In conclusion, there is simply no such thing as "fully connected diagram prescription"(unless you want a fancy name for the $2\to2$ scattering case), and after these clarifications there should be no "contradiction" as described by OP.
Best Answer
There is a Ward identity that links the charge renormalization to the photon's wave function renormalization. Ward identities are relationships between correlation functions that follow from the quantum theory having a symmetry. In this case the gauge invariance of QED relates (among other things) the electron's two point function (propagator) to the $eA\bar{e}$ three point vertex.
If we write out the lagrangian including arbitrary scalings for $A$ and $\psi$ and I also put in a constant $Z_e$ to let the charge scale \begin{equation} \mathcal{L} =-\frac{1}{4} Z_1 F_{\mu\nu} F^{\mu\nu} + i Z_2\bar{\psi}\gamma^\mu\partial_\mu \psi + \sqrt{Z_1}Z_2 Z_e e \bar{\psi} \gamma^\mu A_\mu \psi \end{equation}
$Z_1,Z_2$ and $Z_e$ are all fixed by renormalization to cancel the divergent parts of the loop integrals.
The ward identity says that $Z_2=\sqrt{Z_1}Z_2 Z_e$, or in other words
\begin{equation} Z_e=\frac{1}{\sqrt{Z_1}} \end{equation}
Since $Z_1$ as I have defined it leads to a residue $1/\sqrt{Z_1}$ in the photon propagator, this is equivalent to the equation you wrote above. (by the way this factor of $1/\sqrt{Z_1}$ will appear on all photon propagators, not just the on shell ones).
Note that as a consequence of the ward identity I can rewrite the last two terms in the lagrangian as
\begin{equation} i Z_2\bar{\psi}\gamma^\mu\partial_\mu \psi + \sqrt{Z_1}Z_2 Z_e e \bar{\psi} \gamma^\mu A_\mu \psi= Z_2 i\bar{\psi}\gamma^\mu(\partial_\mu -i e A_\mu)\psi \end{equation}
The right hand side is the gauge covariant derivative.
So when you adjust $Z_1$ to fix the norm of the photon's propagator to 1 (to match the LSZ formula and so forth), you also must adjust the electric charge by an appropriate amount.
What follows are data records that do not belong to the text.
/-- **Transport of a surgery presentation along a diffeomorphism of `S³` matching the tubes.** If
`Y` is presented as surgery on `L` with the tubes `ν`, and a diffeomorphism `F` of `S³` fixes every
component pointwise and conjugates the open unit tube of each `ν i` onto that of `ν' i`, then `Y`
is presented with the tubes `ν'`: precompose the embedding of the link complement with `F⁻¹`, keep
the solid tori (all-components form of `Link.IsSurgeryPresentation.transport_update`,
`KirbyMovesHandleSlide.lean`). Rolfsen (1976), §9.F. [cite: Rolfsen1976, §9.F] -/
theorem IsSurgeryPresentation.transport_eq {L : Link ι}
    {ν ν' : ∀ i, Knot.TubularNbhd (L.component i)} (hpres : L.IsSurgeryPresentation IY Y ν)
    (F : (Metric.sphere (0 : EuclideanSpace ℝ (Fin 4)) 1) ≃ₘ⟮𝓡 3, 𝓡 3⟯
      (Metric.sphere (0 : EuclideanSpace ℝ (Fin 4)) 1))
    (hfix : ∀ i x, F (L.component i x) = L.component i x)
    (hconj : ∀ i x (w : EuclideanSpace ℝ (Fin 2)), ‖w‖ < 1 → F (ν i (x, w)) = ν' i (x, w)) :
    L.IsSurgeryPresentation IY Y ν' := by
  obtain ⟨jA, jB, hA, hAo, hB, hcov, hBdisj, hglue⟩ := hpres
  refine ⟨jA ∘ Link.complDiffeoSymm F L hfix, jB, isSmoothEmbedding_comp_diffeomorph hA _, ?_,
    hB, ?_, hBdisj, fun i a b ↦ ?_⟩
  · rw [Link.range_comp_complDiffeoSymm]; exact hAo
  · rw [Link.range_comp_complDiffeoSymm]; exact hcov
  rw [comp_apply, hglue i]
  change (ν i).glueRel (F.symm a) b ↔ (ν' i).glueRel a b
  constructor
  · rintro ⟨u, t, ht, hb, ha⟩
    refine ⟨u, t, ht, hb, ?_⟩
    have := congrArg F ha
    rwa [Diffeomorph.apply_symm_apply, hconj i u _ (norm_smul_coe_sphere_lt_one ht _)] at this
  · rintro ⟨u, t, ht, hb, ha⟩
    refine ⟨u, t, ht, hb, ?_⟩
    rw [ha, ← hconj i u _ (norm_smul_coe_sphere_lt_one ht _), Diffeomorph.symm_apply_apply]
Alternatively you could go and compute the $eA\bar{e}$ three point function (using a regulator that preserves the gauge invariance, such as dim reg) and you would find that you had to renormalize it by this amount (which amounts to a of the ward identity at 1-loop).
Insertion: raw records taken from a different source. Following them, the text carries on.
import Literature.NumberTheory.Sieve.HeathBrownCubicTwistedDefs
import HarnessLib

/-!
# Heath-Brown's Lemma 3.10 for a twisted weight `w(β̂) F_β`: §11 p. 68 (Cauchy layer) and §11 p. 70 (`S₃`)

D. R. Heath-Brown, *Primes represented by `x³ + 2y³`*, Acta Math. 186 (2001), §11, for the twisted
weight `w(β̂)F_β` (`|w| ≤ 1`) of Heath-Brown–Moroz, Proc. LMS 88 (2004), Prop. 4.2 (ii): the tree's d = 1
proofs (`HeathBrownCubicTypeIICauchy`, `…OffDiag`, `…Forms`) re-run word for word with `|wF| ≤ |F|`.
PROVED here: `|wF| ≤ |F|`, `(wF)² ≤ 81τ²`, support of `wF`; `S(w) = S₁(w) + S₂(w)`; `S₁(w) ≤ S₁` and the
absolute bound `S₁(w) ≤ C X²(log X)^e`; `S₂(w) = ∑_{pairs} wF·wF·#{α̂} = S₃(w) + S₄(w)`; the termwise bound
and `|S₃(w)| ≤ 2(∑ F²)·Δ₀(6T + Δ₀)(56X/T² + 1)²` (the UNtwisted `∑ F²`, so the tree's Lemma 4.5 bound
applies); `S₄(w) = 2S₄⁺(w)`; `S₄⁺(w) = ∑_{PP} wF·wF` over the tree's support set `PP`.

## References

* D. R. Heath-Brown, Acta Math. 186 (2001), §11 pp. 68–71, §12 p. 72. [cite: HeathBrownActa2001, §11 p. 68]
* D. R. Heath-Brown, B. Z. Moroz, Proc. London Math. Soc. 88 (2004), Prop. 4.2. [cite: HeathBrownMoroz2004, Proposition 4.2]

## Mathlib / tree search

Tree: `HeathBrownCubicTypeIICauchy` (`Ssum_eq_S1_add_S2`, `Fb_sq_le`, `exists_S1_bound`),
`HeathBrownCubicTypeIIOffDiag` (`support_of_Fb_ne_zero`, `nAB_le_two`, `card_b2_le`, `abs_S3sum_le`),
`HeathBrownCubicTypeIIForms` (`nAB_eq`, `S4sum_eq_two_mul_S4plus`), `HeathBrownCubicTypeIILocalise` (`PP`).
-/

noncomputable section

open Finset NumberField

namespace Literature.NumberTheory.Sieve.CubicSieve.Twisted

open LFunctions.CubeRootTwoField CubicPrimes CubicSieve

variable {X η τ V T : ℝ} {k : ℕ} {m : Fin k → ℕ} {w : ℤ × ℤ × ℤ → ℝ}

/-! ### The twisted weight: size and support -/

/-- `|w F| ≤ |F|` for `|w| ≤ 1`. [cite: HeathBrownMoroz2004, Proposition 4.2] -/
theorem abs_Fb_le (hw : ∀ b, |w b| ≤ 1) (b : ℤ × ℤ × ℤ) :
    |Fb X τ m V T w b| ≤ |CubicSieve.Fb X τ m V T b| := by
  rw [Fb_def, abs_mul]
  exact (mul_le_mul_of_nonneg_right (hw b) (abs_nonneg _)).trans_eq (one_mul _)

/-- `(w F)² ≤ F²` for `|w| ≤ 1`. [cite: HeathBrownMoroz2004, Proposition 4.2] -/
theorem Fb_sq_le_sq (hw : ∀ b, |w b| ≤ 1) (b : ℤ × ℤ × ℤ) :
    Fb X τ m V T w b ^ 2 ≤ CubicSieve.Fb X τ m V T b ^ 2 := by
  rw [← sq_abs, ← sq_abs (CubicSieve.Fb X τ m V T b)]
  exact pow_le_pow_left₀ (abs_nonneg _) (abs_Fb_le hw b) 2

open scoped Classical in
/-- `(wF_β)² ≤ 81 τ((β))²`. [cite: HeathBrownActa2001, §11 p. 68] -/
theorem Fb_sq_le (hw : ∀ b, |w b| ≤ 1) (hX : 1 < X) (hτ : 0 < τ) (hτ1 : τ ≤ 1) {n : ℕ} {m : Fin (n + 1) → ℕ}
    (hm : CoreAdmissible τ m) (b : ℤ × ℤ × ℤ) :
    Fb X τ m V T w b ^ 2 ≤ 81 * (idealDivisorCount (Ideal.span {coordElt b}) : ℝ) ^ 2 :=
  (Fb_sq_le_sq hw b).trans (CubicSieve.Fb_sq_le hX hτ hτ1 hm b)

/-- The twisted weight is supported inside the support of `F_β`. [cite: HeathBrownMoroz2004, Proposition 4.2] -/
theorem Fb_ne_zero_of_ne_zero {b : ℤ × ℤ × ℤ} (h : Fb X τ m V T w b ≠ 0) : CubicSieve.Fb X τ m V T b ≠ 0 :=
  fun h0 => h (by rw [Fb_def, h0, mul_zero])

/-- `wF_β ≠ 0` forces: `β` in the window, `β̂` primitive, `V < N(β) ≤ 2V`. [cite: HeathBrownActa2001, §11 p. 68] -/
theorem support_of_Fb_ne_zero {b : ℤ × ℤ × ℤ} (h : Fb X τ m V T w b ≠ 0) :
    InWindow T (coordElt b) ∧ IsPrimitiveVec b ∧ V < (Ideal.absNorm (Ideal.span {coordElt b}) : ℝ) ∧
      (Ideal.absNorm (Ideal.span {coordElt b}) : ℝ) ≤ 2 * V :=
  CubicSieve.support_of_Fb_ne_zero (Fb_ne_zero_of_ne_zero h)

/-! ### `S = S₁ + S₂` and `S₁(w) ≤ S₁` -/

open scoped Classical in
/-- **`S(w) = S₁(w) + S₂(w)`**. [cite: HeathBrownActa2001, §11 p. 68] -/
theorem Ssum_eq_S1_add_S2 : Ssum X η τ m V T w = S1sum X η τ m V T w + S2sum X η τ m V T w := by
  classical
  rw [Ssum, S1sum, S2sum, ← sum_add_distrib]
  refine sum_congr rfl fun a _ => ?_
  set G : ℤ × ℤ × ℤ → ℝ := fun b => if Wab X η a b then Fb X τ m V T w b else 0 with hG
  have hsq : innerSum X η τ m V T w a ^ 2 = ∑ bb ∈ Bbox T ×ˢ Bbox T, G bb.1 * G bb.2 := by
    rw [innerSum, sq, sum_mul_sum, sum_product]
  rw [hsq, ← diag_union_offDiag, sum_union (disjoint_diag_offDiag _)]
  congr 1
  · rw [diag, sum_map]
    refine sum_congr rfl fun b _ => ?_
    simp only [hG, Function.Embedding.coeFn_mk]
    split_ifs <;> ring
  · refine sum_congr rfl fun bb _ => ?_
    simp only [hG]
    split_ifs <;> simp_all

open scoped Classical in
/-- **`S₁(w) ≤ S₁`** (termwise `(wF)² ≤ F²`). [cite: HeathBrownActa2001, §11 p. 68] -/
theorem S1sum_le_S1sum (hw : ∀ b, |w b| ≤ 1) : S1sum X η τ m V T w ≤ CubicSieve.S1sum X η τ m V T := by
  classical
  rw [S1sum, CubicSieve.S1sum]
  refine sum_le_sum fun a _ => sum_le_sum fun b _ => ?_
  split_ifs
  · exact Fb_sq_le_sq hw b
  · exact le_rfl

open scoped Classical in
/-- `S(w) ≥ 0`. [cite: HeathBrownActa2001, §11 p. 68] -/
theorem Ssum_nonneg : 0 ≤ Ssum X η τ m V T w := sum_nonneg fun _ _ => sq_nonneg _

/-- **`S₁(w) ≪ X² (log X)^c`**: the tree's absolute `C, e` of `exists_S1_bound` work for every twist
`|w| ≤ 1`. [cite: HeathBrownActa2001, §11 p. 68] -/
theorem exists_S1_bound :
    ∃ C e : ℝ, 0 < C ∧ 0 ≤ e ∧ ∀ (X η τ V T : ℝ) (n : ℕ) (m : Fin (n + 1) → ℕ) (w : ℤ × ℤ × ℤ → ℝ),
      (∀ b, |w b| ≤ 1) → 2 ≤ X → 0 ≤ η → η ≤ 1 → 0 < τ → τ ≤ 1 → 0 < T → T ^ 3 = V →
        CoreAdmissible τ m → S1sum X η τ m V T w ≤ C * X ^ 2 * Real.log X ^ e := by
  obtain ⟨C, e, hC, he, h⟩ := CubicSieve.exists_S1_bound
  exact ⟨C, e, hC, he, fun X η τ V T n m w hw hX hη0 hη1 hτ hτ1 hT hTV hm =>
    (S1sum_le_S1sum hw).trans (h X η τ V T n m hX hη0 hη1 hτ hτ1 hT hTV hm)⟩

/-! ### `S₂ = S₃ + S₄` and the bound for `S₃` -/

open scoped Classical in
/-- **`S₂(w) = ∑_{β₁ ≠ β₂} wF_{β₁}wF_{β₂} · #{α̂}`**. [cite: HeathBrownActa2001, §11 p. 68] -/
theorem S2sum_eq_sum_offDiag :
    S2sum X η τ m V T w = ∑ bb ∈ (Bbox T).offDiag, Fb X τ m V T w bb.1 * Fb X τ m V T w bb.2 * nAB X η T bb := by
  classical
  rw [S2sum, sum_comm]
  refine sum_congr rfl fun bb _ => ?_
  rw [nAB, card_eq_sum_ones, Nat.cast_sum, mul_sum, sum_filter, sum_filter]
  refine sum_congr rfl fun a _ => ?_
  by_cases ha : IsPrimitiveVec a
  · by_cases hW : Wab X η a bb.1 ∧ Wab X η a bb.2
    · rw [if_pos ha, if_pos hW, if_pos ⟨ha, hW⟩]; simp
    · rw [if_pos ha, if_neg hW, if_neg (fun h => hW h.2)]
  · rw [if_neg ha, if_neg (fun h => ha h.1)]

open scoped Classical in
/-- `S₂(w) = S₃(w) + S₄(w)`. [cite: HeathBrownActa2001, §11 p. 70] -/
theorem S2sum_eq_S3_add_S4 (Δ₀ : ℝ) :
    S2sum X η τ m V T w = S3sum X η τ m V T w Δ₀ + S4sum X η τ m V T w Δ₀ := by
  classical
  rw [S2sum_eq_sum_offDiag, S3sum, S4sum, ← sum_filter_add_sum_filter_not _ (fun bb => (Dhcf bb : ℝ) ≤ Δ₀)]
  congr 1
  refine sum_congr ?_ fun _ _ => rfl
  ext bb; simp only [mem_filter, not_le]

open scoped Classical in
/-- **The termwise bound `|wF_{β₁}wF_{β₂}| · #{α̂} ≤ F_{β₁}² + F_{β₂}²`** (at most two `α̂`, `|w| ≤ 1`).
[cite: HeathBrownActa2001, §11 p. 70] -/
theorem abs_term_le (hw : ∀ b, |w b| ≤ 1) (hX : 0 ≤ X) (hη1 : η ≤ 1) {bb : (ℤ × ℤ × ℤ) × (ℤ × ℤ × ℤ)}
    (hbb : bb ∈ (Bbox T).offDiag) :
    |Fb X τ m V T w bb.1 * Fb X τ m V T w bb.2 * nAB X η T bb| ≤
      CubicSieve.Fb X τ m V T bb.1 ^ 2 + CubicSieve.Fb X τ m V T bb.2 ^ 2 := by
  classical
  by_cases hn : nAB X η T bb = 0
  · rw [hn]; simp; positivity
  by_cases hF : Fb X τ m V T w bb.1 = 0
  · rw [hF]; simp; positivity
  obtain ⟨-, hprim, -, -⟩ := support_of_Fb_ne_zero hF
  obtain ⟨a, -, -, hW1, hW2⟩ := exists_of_nAB_ne_zero hn
  have hne : bb.1 ≠ bb.2 := (mem_offDiag.mp hbb).2.2
  have hv : cross3 bb.1 bb.2 ≠ 0 := cross3_ne_zero_of_Wab hX hη1 hprim hne hW1 hW2
  have hn2 : (nAB X η T bb : ℝ) ≤ 2 := by exact_mod_cast nAB_le_two hv
  rw [abs_mul, abs_mul, Nat.abs_cast]
  have e1 := abs_Fb_le (X := X) (τ := τ) (m := m) (V := V) (T := T) hw bb.1
  have e2 := abs_Fb_le (X := X) (τ := τ) (m := m) (V := V) (T := T) hw bb.2
  set A := |CubicSieve.Fb X τ m V T bb.1|
  set B := |CubicSieve.Fb X τ m V T bb.2|
  have h2ab : 2 * (A * B) ≤ CubicSieve.Fb X τ m V T bb.1 ^ 2 + CubicSieve.Fb X τ m V T bb.2 ^ 2 := by
    rw [← sq_abs (CubicSieve.Fb X τ m V T bb.1), ← sq_abs (CubicSieve.Fb X τ m V T bb.2)]
    nlinarith [sq_nonneg (A - B)]
  have hprod : |Fb X τ m V T w bb.1| * |Fb X τ m V T w bb.2| ≤ A * B :=
    mul_le_mul e1 e2 (abs_nonneg _) (abs_nonneg _)
  calc |Fb X τ m V T w bb.1| * |Fb X τ m V T w bb.2| * (nAB X η T bb : ℝ)
      ≤ (A * B) * 2 := mul_le_mul hprod hn2 (Nat.cast_nonneg _) (by positivity)
    _ ≤ _ := by linarith

open scoped Classical in
/-- **`|S₃(w)| ≤ 2 (∑_{β̂ ∈ Bbox} F_β²) · Δ₀ (6T + Δ₀)(56X/T² + 1)²`** (the UNtwisted `∑ F²`).
[cite: HeathBrownActa2001, §11 p. 71] -/
theorem abs_S3sum_le (hw : ∀ b, |w b| ≤ 1) (hX : 0 ≤ X) (hη1 : η ≤ 1) (hT : 0 < T) {Δ₀ : ℝ} (hΔ : 0 ≤ Δ₀) :
    |S3sum X η τ m V T w Δ₀| ≤
      2 * (∑ b ∈ Bbox T, CubicSieve.Fb X τ m V T b ^ 2) * (Δ₀ * (6 * T + Δ₀) * (56 * X / T ^ 2 + 1) ^ 2) := by
  classical
  set P := ((Bbox T).offDiag).filter (fun bb => (Dhcf bb : ℝ) ≤ Δ₀ ∧ nAB X η T bb ≠ 0) with hP
  set g : ℤ × ℤ × ℤ → ℝ := fun b => CubicSieve.Fb X τ m V T b ^ 2 with hg
  have h1 : |S3sum X η τ m V T w Δ₀| ≤ ∑ bb ∈ P, (g bb.1 + g bb.2) := by
    rw [S3sum]
    refine (abs_sum_le_sum_abs _ _).trans ?_
    rw [← sum_filter_of_ne (p := fun bb => nAB X η T bb ≠ 0) (fun bb _ hne => by
      intro h0; apply hne; rw [h0]; simp), filter_filter, ← hP]
    refine sum_le_sum fun bb hbb => ?_
    rw [hP, mem_filter] at hbb
    exact abs_term_le hw hX hη1 hbb.1
  have hPswap : ∀ bb, bb ∈ P ↔ bb.swap ∈ P := by
    intro bb
    simp only [hP, mem_filter, mem_offDiag, Prod.fst_swap, Prod.snd_swap, Dhcf_swap, nAB_swap]
    tauto
  have h2 : ∑ bb ∈ P, g bb.2 = ∑ bb ∈ P, g bb.1 := by
    refine Finset.sum_nbij' Prod.swap Prod.swap (fun bb hbb => ?_) (fun bb hbb => ?_)
      (fun bb _ => Prod.swap_swap bb) (fun bb _ => Prod.swap_swap bb) (fun bb _ => rfl)
    · exact (hPswap bb).mp hbb
    · exact (hPswap bb).mp hbb
  have h12 : ∑ bb ∈ P, (g bb.1 + g bb.2) = 2 * ∑ bb ∈ P, g bb.1 := by
    rw [sum_add_distrib, h2]; ring
  set Bnd : ℝ := Δ₀ * (6 * T + Δ₀) * (56 * X / T ^ 2 + 1) ^ 2 with hBnd
  have hBnd0 : 0 ≤ Bnd := by positivity
  have hPsub : P ⊆ Bbox T ×ˢ Bbox T := by
    intro bb hbb
    rw [hP, mem_filter, mem_offDiag] at hbb
    exact mem_product.mpr ⟨hbb.1.1, hbb.1.2.1⟩
  have h3 : ∑ bb ∈ P, g bb.1 ≤ (∑ b ∈ Bbox T, g b) * Bnd := by
    have e : ∑ bb ∈ P, g bb.1 = ∑ b₁ ∈ Bbox T, g b₁ * #((Bbox T).filter (fun b₂ => (b₁, b₂) ∈ P)) := by
      have : P = (Bbox T ×ˢ Bbox T).filter (fun bb => bb ∈ P) := by
        ext bb; simp only [mem_filter]; exact ⟨fun h => ⟨hPsub h, h⟩, fun h => h.2⟩
      conv_lhs => rw [this]
      rw [sum_filter, sum_product]
      refine sum_congr rfl fun b₁ _ => ?_
      rw [← sum_filter]
      simp only
      rw [sum_const, nsmul_eq_mul, mul_comm]
    rw [e, sum_mul]
    refine sum_le_sum fun b₁ hb₁ => ?_
    by_cases hF : CubicSieve.Fb X τ m V T b₁ = 0
    · simp only [hg, hF]; simp
    refine mul_le_mul_of_nonneg_left ?_ (by positivity)
    obtain ⟨hw', hprim, -, -⟩ := CubicSieve.support_of_Fb_ne_zero hF
    have hsup := supZ_gt_of_inWindow hT hw'
    refine le_trans ?_ (card_b2_le hT hprim hsup (by positivity : (0 : ℝ) ≤ 7 * X / T) hΔ |>.trans (le_of_eq ?_))
    · refine Nat.cast_le.mpr (card_le_card fun b₂ hb₂ => ?_)
      rw [mem_filter] at hb₂ ⊢
      obtain ⟨hB2, hmem⟩ := hb₂
      rw [hP, mem_filter, mem_offDiag] at hmem
      obtain ⟨⟨-, -, hne⟩, hD, hn⟩ := hmem
      obtain ⟨a, ha, haprim, hW1, hW2⟩ := exists_of_nAB_ne_zero hn
      have hv : cross3 b₁ b₂ ≠ 0 := cross3_ne_zero_of_Wab hX hη1 hprim hne hW1 hW2
      exact ⟨hB2, hv, hD, supZ_cross3_le_of_Wab ha haprim hW1 hW2 hv⟩
    · rw [hBnd]; congr 2; field_simp; ring
  calc |S3sum X η τ m V T w Δ₀| ≤ ∑ bb ∈ P, (g bb.1 + g bb.2) := h1
    _ = 2 * ∑ bb ∈ P, g bb.1 := h12
    _ ≤ 2 * ((∑ b ∈ Bbox T, g b) * Bnd) := by gcongr
    _ = 2 * (∑ b ∈ Bbox T, CubicSieve.Fb X τ m V T b ^ 2) * Bnd := by rw [hg]; ring

/-! ### `S₄ = 2 S₄⁺` and `S₄⁺` over the support pairs -/

open scoped Classical in
/-- **`S₄(w) = 2 S₄⁺(w)`** (the two signs of (11.4); `p₁(β₁,β₂) = −p₂(β₂,β₁)`). [cite: HeathBrownActa2001, §12 p. 72] -/
theorem S4sum_eq_two_mul_S4plus (hX : 0 < X) (hη1 : η ≤ 1) (hT : 0 < T) (hTV : T ^ 3 = V) (Δ₀ : ℝ) :
    S4sum X η τ m V T w Δ₀ = 2 * S4plus X η τ m V T w Δ₀ := by
  classical
  set P := ((Bbox T).offDiag).filter (fun bb => Δ₀ < (Dhcf bb : ℝ)) with hP
  set g : (ℤ × ℤ × ℤ) × (ℤ × ℤ × ℤ) → ℝ := fun bb =>
    if Wab X η (aplus bb) bb.1 ∧ Wab X η (aplus bb) bb.2 then Fb X τ m V T w bb.1 * Fb X τ m V T w bb.2 else 0
    with hg
  have hPswap : ∀ bb, bb ∈ P ↔ bb.swap ∈ P := by
    intro bb
    simp only [hP, mem_filter, mem_offDiag, Prod.fst_swap, Prod.snd_swap, Dhcf_swap]
    tauto
  have hterm : ∀ bb ∈ P, Fb X τ m V T w bb.1 * Fb X τ m V T w bb.2 * nAB X η T bb = g bb + g bb.swap := by
    intro bb hbb
    rw [hP, mem_filter] at hbb
    by_cases hF : Fb X τ m V T w bb.1 = 0 ∨ Fb X τ m V T w bb.2 = 0
    · have h0 : Fb X τ m V T w bb.1 * Fb X τ m V T w bb.2 = 0 := by
        rcases hF with h | h <;> simp [h]
      simp only [hg, Prod.fst_swap, Prod.snd_swap]
      rw [h0, zero_mul, mul_comm (Fb X τ m V T w bb.2), h0]
      split_ifs <;> simp
    · push Not at hF
      rw [nAB_eq hX hη1 hT hTV hbb.1 (Fb_ne_zero_of_ne_zero hF.1)]
      simp only [hg, Prod.fst_swap, Prod.snd_swap]
      split_ifs <;> (simp_all [mul_comm]; try ring)
  have hswap_sum : ∑ bb ∈ P, g bb.swap = ∑ bb ∈ P, g bb := by
    refine Finset.sum_nbij' Prod.swap Prod.swap (fun bb hbb => (hPswap bb).mp hbb)
      (fun bb hbb => (hPswap bb).mp hbb) (fun bb _ => Prod.swap_swap bb) (fun bb _ => Prod.swap_swap bb)
      (fun bb _ => rfl)
  rw [S4sum, S4plus, ← hP, sum_congr rfl hterm, sum_add_distrib, hswap_sum]
  ring

open scoped Classical in
/-- `S₄⁺(w)` as the sum of `wF_{β₁}wF_{β₂}` over the tree's support set `PP` (the other terms vanish,
`wF ≠ 0 ⇒ F ≠ 0`). [cite: HeathBrownActa2001, §12 p. 72] -/
theorem S4plus_eq_sum_PP (Δ₀ : ℝ) :
    S4plus X η τ m V T w Δ₀ = ∑ bb ∈ PP X η τ m V T Δ₀, Fb X τ m V T w bb.1 * Fb X τ m V T w bb.2 := by
  classical
  rw [S4plus, PP]
  rw [← sum_filter_of_ne (p := fun bb => (Wab X η (aplus bb) bb.1 ∧ Wab X η (aplus bb) bb.2) ∧
      CubicSieve.Fb X τ m V T bb.1 ≠ 0 ∧ CubicSieve.Fb X τ m V T bb.2 ≠ 0)]
  · rw [filter_filter]
    refine sum_congr ?_ fun bb hbb => ?_
    · rfl
    · rw [mem_filter] at hbb; rw [if_pos hbb.2.2.1]
  · intro bb _ hne
    by_cases hW : Wab X η (aplus bb) bb.1 ∧ Wab X η (aplus bb) bb.2
    · rw [if_pos hW] at hne
      exact ⟨hW, Fb_ne_zero_of_ne_zero (mul_ne_zero_iff.mp hne).1, Fb_ne_zero_of_ne_zero (mul_ne_zero_iff.mp hne).2⟩
    · rw [if_neg hW] at hne; exact absurd rfl hne

/-- **`S₄⁺(w) = ∑_{cells} S₅(w)`.** [cite: HeathBrownActa2001, Lemma 12.1] -/
theorem S4plus_eq_sum_S5 (hX : 0 < X) (hT : 0 < T) (hTV : T ^ 3 = V) {N : ℕ} (hN : 0 < N) {Δ₀ : ℝ} (hΔ : 1 ≤ Δ₀) :
    S4plus X η τ m V T w Δ₀ =
      ∑ c ∈ Trange N Δ₀ (270 * V / X) ×ˢ (Nrange N ×ˢ Nrange N), S5 X η τ m V T w N Δ₀ c := by
  classical
  rw [S4plus_eq_sum_PP]
  simp only [S5]
  exact (sum_fiberwise_of_maps_to (fun bb hbb => cellOf_mem hX hT hTV hN hΔ hbb) _).symm

end Literature.NumberTheory.Sieve.CubicSieve.Twisted

end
Bonus comment: The constant $Z_1$ which appears in the lagrangian is a 'wave function renormalization', its just a rescaling of the field $A$ by $A\rightarrow \sqrt{Z_1} A$. How do we know what the right value for $Z_1$ is? It's a convention, and the convention is fixed by the LSZ formula. The LSZ formula tells you how to compute observables, and its based on a convention where the photon propagator has residue 1. So if there were no quantum corrections we would set $Z_1=1$. Loops correct the action, so we have to pick a value of $Z_1$ to cancel off the loop contributions. The total $Z$, $Z=Z_1+Z_{loops}$, will end up equaling 1, but we pick $Z_1$ to cancel out the loop contributions. However, we are using $Z_1$ in our definition of the free photon theory around which we are perturbing, and so we have to use $Z_1$ consistently every time we use a photon propagator. (There are actually many conventions for exactly where you put things, this is just one way to think of it.) However, worrying about putting factors of $Z_1$ on photon propagators (or choosing a convention where you put those factors somewhere else) only really starts mattering if you do higher loops, because $Z_1-1$ is already $O(\hbar)$. At your level the main point to realize is what's going on conceptually: the $Z_1$ in the action sets the size of ALL photon propagators (because its really the overall normalization of the photon field). We use the LSZ formula to fix the normalization, but that fixes the normalization for all propagators, not just the external ones.